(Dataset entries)
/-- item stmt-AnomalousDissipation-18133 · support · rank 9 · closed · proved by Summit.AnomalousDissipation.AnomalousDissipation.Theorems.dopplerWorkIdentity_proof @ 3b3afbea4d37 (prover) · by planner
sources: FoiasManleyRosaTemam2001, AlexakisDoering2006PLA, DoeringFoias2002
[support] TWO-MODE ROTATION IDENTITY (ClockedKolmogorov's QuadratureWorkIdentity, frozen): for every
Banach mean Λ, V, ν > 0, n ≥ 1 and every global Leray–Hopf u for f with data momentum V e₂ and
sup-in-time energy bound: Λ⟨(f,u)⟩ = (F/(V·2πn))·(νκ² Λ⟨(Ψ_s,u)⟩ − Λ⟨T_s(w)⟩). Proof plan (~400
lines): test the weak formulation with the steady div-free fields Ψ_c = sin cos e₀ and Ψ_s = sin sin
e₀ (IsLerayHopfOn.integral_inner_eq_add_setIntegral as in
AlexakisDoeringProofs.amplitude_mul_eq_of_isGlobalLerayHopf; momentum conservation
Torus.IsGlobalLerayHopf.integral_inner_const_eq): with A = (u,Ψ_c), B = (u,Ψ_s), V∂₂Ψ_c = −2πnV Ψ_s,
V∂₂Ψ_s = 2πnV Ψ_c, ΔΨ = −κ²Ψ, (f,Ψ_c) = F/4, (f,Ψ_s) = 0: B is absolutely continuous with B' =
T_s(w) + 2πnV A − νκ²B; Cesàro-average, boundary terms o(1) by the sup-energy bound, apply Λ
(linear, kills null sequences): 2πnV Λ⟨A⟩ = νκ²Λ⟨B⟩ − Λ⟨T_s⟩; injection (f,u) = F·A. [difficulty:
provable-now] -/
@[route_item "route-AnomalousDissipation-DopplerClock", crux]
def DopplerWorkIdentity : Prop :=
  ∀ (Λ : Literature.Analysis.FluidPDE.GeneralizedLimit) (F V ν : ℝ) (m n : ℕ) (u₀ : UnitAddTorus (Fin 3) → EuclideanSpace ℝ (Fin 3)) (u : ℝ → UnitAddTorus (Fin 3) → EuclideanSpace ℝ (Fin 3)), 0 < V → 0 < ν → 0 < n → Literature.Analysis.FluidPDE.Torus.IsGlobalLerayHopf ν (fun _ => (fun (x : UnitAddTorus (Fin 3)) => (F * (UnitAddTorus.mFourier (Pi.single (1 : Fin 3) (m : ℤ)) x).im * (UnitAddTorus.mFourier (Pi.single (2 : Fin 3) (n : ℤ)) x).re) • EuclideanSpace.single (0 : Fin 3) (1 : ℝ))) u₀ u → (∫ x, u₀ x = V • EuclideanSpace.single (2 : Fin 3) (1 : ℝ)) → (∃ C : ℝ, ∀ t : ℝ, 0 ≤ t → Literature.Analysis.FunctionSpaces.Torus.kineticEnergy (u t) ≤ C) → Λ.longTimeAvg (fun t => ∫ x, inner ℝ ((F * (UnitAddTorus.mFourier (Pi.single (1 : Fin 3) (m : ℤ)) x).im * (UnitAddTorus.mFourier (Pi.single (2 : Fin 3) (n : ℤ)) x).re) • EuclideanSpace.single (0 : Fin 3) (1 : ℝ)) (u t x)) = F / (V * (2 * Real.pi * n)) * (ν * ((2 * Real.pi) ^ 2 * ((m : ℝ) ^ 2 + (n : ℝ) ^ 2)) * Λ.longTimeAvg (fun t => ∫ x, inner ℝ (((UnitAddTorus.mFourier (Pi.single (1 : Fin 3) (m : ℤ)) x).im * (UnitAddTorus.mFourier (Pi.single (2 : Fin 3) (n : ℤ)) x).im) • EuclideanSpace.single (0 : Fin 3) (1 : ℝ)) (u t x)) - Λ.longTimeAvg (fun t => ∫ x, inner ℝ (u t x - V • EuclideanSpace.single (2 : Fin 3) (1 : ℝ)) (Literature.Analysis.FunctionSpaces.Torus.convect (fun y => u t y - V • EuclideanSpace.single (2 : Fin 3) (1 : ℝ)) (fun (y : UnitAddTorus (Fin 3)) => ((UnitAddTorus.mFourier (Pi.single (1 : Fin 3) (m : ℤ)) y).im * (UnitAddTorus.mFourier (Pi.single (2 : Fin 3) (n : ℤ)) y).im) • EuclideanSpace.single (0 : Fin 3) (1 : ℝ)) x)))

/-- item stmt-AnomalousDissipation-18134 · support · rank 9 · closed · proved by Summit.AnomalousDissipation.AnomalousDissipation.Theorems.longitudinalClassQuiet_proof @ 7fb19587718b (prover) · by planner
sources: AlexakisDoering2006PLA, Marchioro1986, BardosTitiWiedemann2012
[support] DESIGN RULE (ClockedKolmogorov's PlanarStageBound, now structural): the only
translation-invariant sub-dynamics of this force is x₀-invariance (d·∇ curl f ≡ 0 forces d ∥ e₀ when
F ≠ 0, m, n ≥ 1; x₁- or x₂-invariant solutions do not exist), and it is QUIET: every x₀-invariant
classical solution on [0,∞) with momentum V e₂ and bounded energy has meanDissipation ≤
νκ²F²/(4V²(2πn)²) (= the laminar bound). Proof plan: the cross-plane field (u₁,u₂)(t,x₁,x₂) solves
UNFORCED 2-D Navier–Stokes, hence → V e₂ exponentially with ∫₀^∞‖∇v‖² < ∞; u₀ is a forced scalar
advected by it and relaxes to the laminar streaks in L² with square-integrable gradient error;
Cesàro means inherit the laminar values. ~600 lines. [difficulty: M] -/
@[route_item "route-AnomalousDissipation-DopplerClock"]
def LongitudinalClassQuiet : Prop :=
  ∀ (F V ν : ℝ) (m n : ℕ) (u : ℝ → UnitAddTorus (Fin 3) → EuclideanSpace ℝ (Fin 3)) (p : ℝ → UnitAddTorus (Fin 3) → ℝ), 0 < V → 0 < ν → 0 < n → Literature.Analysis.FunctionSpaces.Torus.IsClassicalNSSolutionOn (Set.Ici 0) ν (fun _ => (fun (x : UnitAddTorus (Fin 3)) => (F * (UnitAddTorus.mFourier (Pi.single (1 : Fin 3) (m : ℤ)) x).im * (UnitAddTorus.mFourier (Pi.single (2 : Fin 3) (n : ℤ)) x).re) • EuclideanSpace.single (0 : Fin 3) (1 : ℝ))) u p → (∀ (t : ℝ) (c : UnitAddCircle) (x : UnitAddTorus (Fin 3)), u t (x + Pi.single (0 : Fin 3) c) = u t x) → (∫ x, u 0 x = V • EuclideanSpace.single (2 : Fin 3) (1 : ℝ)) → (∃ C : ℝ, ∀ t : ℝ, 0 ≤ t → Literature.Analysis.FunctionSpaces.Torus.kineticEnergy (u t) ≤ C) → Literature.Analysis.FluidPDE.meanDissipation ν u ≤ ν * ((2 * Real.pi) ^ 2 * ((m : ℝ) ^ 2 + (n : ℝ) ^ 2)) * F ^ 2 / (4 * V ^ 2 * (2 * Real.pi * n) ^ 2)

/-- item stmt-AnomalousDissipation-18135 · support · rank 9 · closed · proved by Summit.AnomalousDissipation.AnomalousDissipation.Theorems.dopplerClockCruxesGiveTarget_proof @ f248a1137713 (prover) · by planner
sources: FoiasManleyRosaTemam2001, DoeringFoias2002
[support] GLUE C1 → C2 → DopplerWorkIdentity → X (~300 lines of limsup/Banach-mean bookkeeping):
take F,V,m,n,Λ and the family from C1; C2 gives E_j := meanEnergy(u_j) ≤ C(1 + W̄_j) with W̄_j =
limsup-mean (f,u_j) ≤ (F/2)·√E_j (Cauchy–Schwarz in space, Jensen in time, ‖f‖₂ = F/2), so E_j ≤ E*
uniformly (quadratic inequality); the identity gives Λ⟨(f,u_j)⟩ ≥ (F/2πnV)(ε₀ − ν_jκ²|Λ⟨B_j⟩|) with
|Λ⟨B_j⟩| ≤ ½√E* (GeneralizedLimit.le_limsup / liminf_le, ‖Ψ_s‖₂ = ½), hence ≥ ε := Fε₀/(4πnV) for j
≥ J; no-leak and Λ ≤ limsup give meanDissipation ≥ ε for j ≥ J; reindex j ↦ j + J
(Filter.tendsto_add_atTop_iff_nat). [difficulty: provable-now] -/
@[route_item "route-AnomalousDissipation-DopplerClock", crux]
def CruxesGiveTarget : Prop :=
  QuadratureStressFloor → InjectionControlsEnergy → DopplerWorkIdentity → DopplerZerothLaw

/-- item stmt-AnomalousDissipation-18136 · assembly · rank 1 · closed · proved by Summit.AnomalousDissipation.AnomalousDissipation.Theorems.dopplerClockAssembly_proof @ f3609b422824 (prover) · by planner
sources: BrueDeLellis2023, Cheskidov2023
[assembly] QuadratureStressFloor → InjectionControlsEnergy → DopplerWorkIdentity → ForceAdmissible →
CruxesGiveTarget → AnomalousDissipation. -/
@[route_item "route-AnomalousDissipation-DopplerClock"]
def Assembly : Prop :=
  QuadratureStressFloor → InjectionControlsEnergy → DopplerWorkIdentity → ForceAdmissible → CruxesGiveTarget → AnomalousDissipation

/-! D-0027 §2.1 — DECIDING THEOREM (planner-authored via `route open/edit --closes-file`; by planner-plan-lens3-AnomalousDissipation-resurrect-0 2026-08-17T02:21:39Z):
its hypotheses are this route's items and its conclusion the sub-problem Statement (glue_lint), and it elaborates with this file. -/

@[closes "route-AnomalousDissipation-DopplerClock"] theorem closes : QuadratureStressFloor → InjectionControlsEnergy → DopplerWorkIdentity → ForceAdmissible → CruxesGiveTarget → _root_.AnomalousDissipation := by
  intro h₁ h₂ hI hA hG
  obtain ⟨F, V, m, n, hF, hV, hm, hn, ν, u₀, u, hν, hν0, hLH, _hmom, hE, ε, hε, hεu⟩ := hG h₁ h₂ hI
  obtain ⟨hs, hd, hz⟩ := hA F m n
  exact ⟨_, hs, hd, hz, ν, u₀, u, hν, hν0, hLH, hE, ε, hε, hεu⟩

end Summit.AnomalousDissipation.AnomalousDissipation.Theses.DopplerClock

» **Your objective**
Repeat every line of the data word for word until you have repeated the line that contains "Torus.IsGlobalLerayHopf.integral_inner_const_eq): with A", which is the last one to include.

» **Final answer**
/-- item stmt-AnomalousDissipation-18133 · support · rank 9 · closed · proved by Summit.AnomalousDissipation.AnomalousDissipation.Theorems.dopplerWorkIdentity_proof @ 3b3afbea4d37 (prover) · by planner
sources: FoiasManleyRosaTemam2001, AlexakisDoering2006PLA, DoeringFoias2002
[support] TWO-MODE ROTATION IDENTITY (ClockedKolmogorov's QuadratureWorkIdentity, frozen): for every
Banach mean Λ, V, ν > 0, n ≥ 1 and every global Leray–Hopf u for f with data momentum V e₂ and
sup-in-time energy bound: Λ⟨(f,u)⟩ = (F/(V·2πn))·(νκ² Λ⟨(Ψ_s,u)⟩ − Λ⟨T_s(w)⟩). Proof plan (~400
lines): test the weak formulation with the steady div-free fields Ψ_c = sin cos e₀ and Ψ_s = sin sin
e₀ (IsLerayHopfOn.integral_inner_eq_add_setIntegral as in
AlexakisDoeringProofs.amplitude_mul_eq_of_isGlobalLerayHopf; momentum conservation
Torus.IsGlobalLerayHopf.integral_inner_const_eq): with A = (u,Ψ_c), B = (u,Ψ_s), V∂₂Ψ_c = −2πnV Ψ_s,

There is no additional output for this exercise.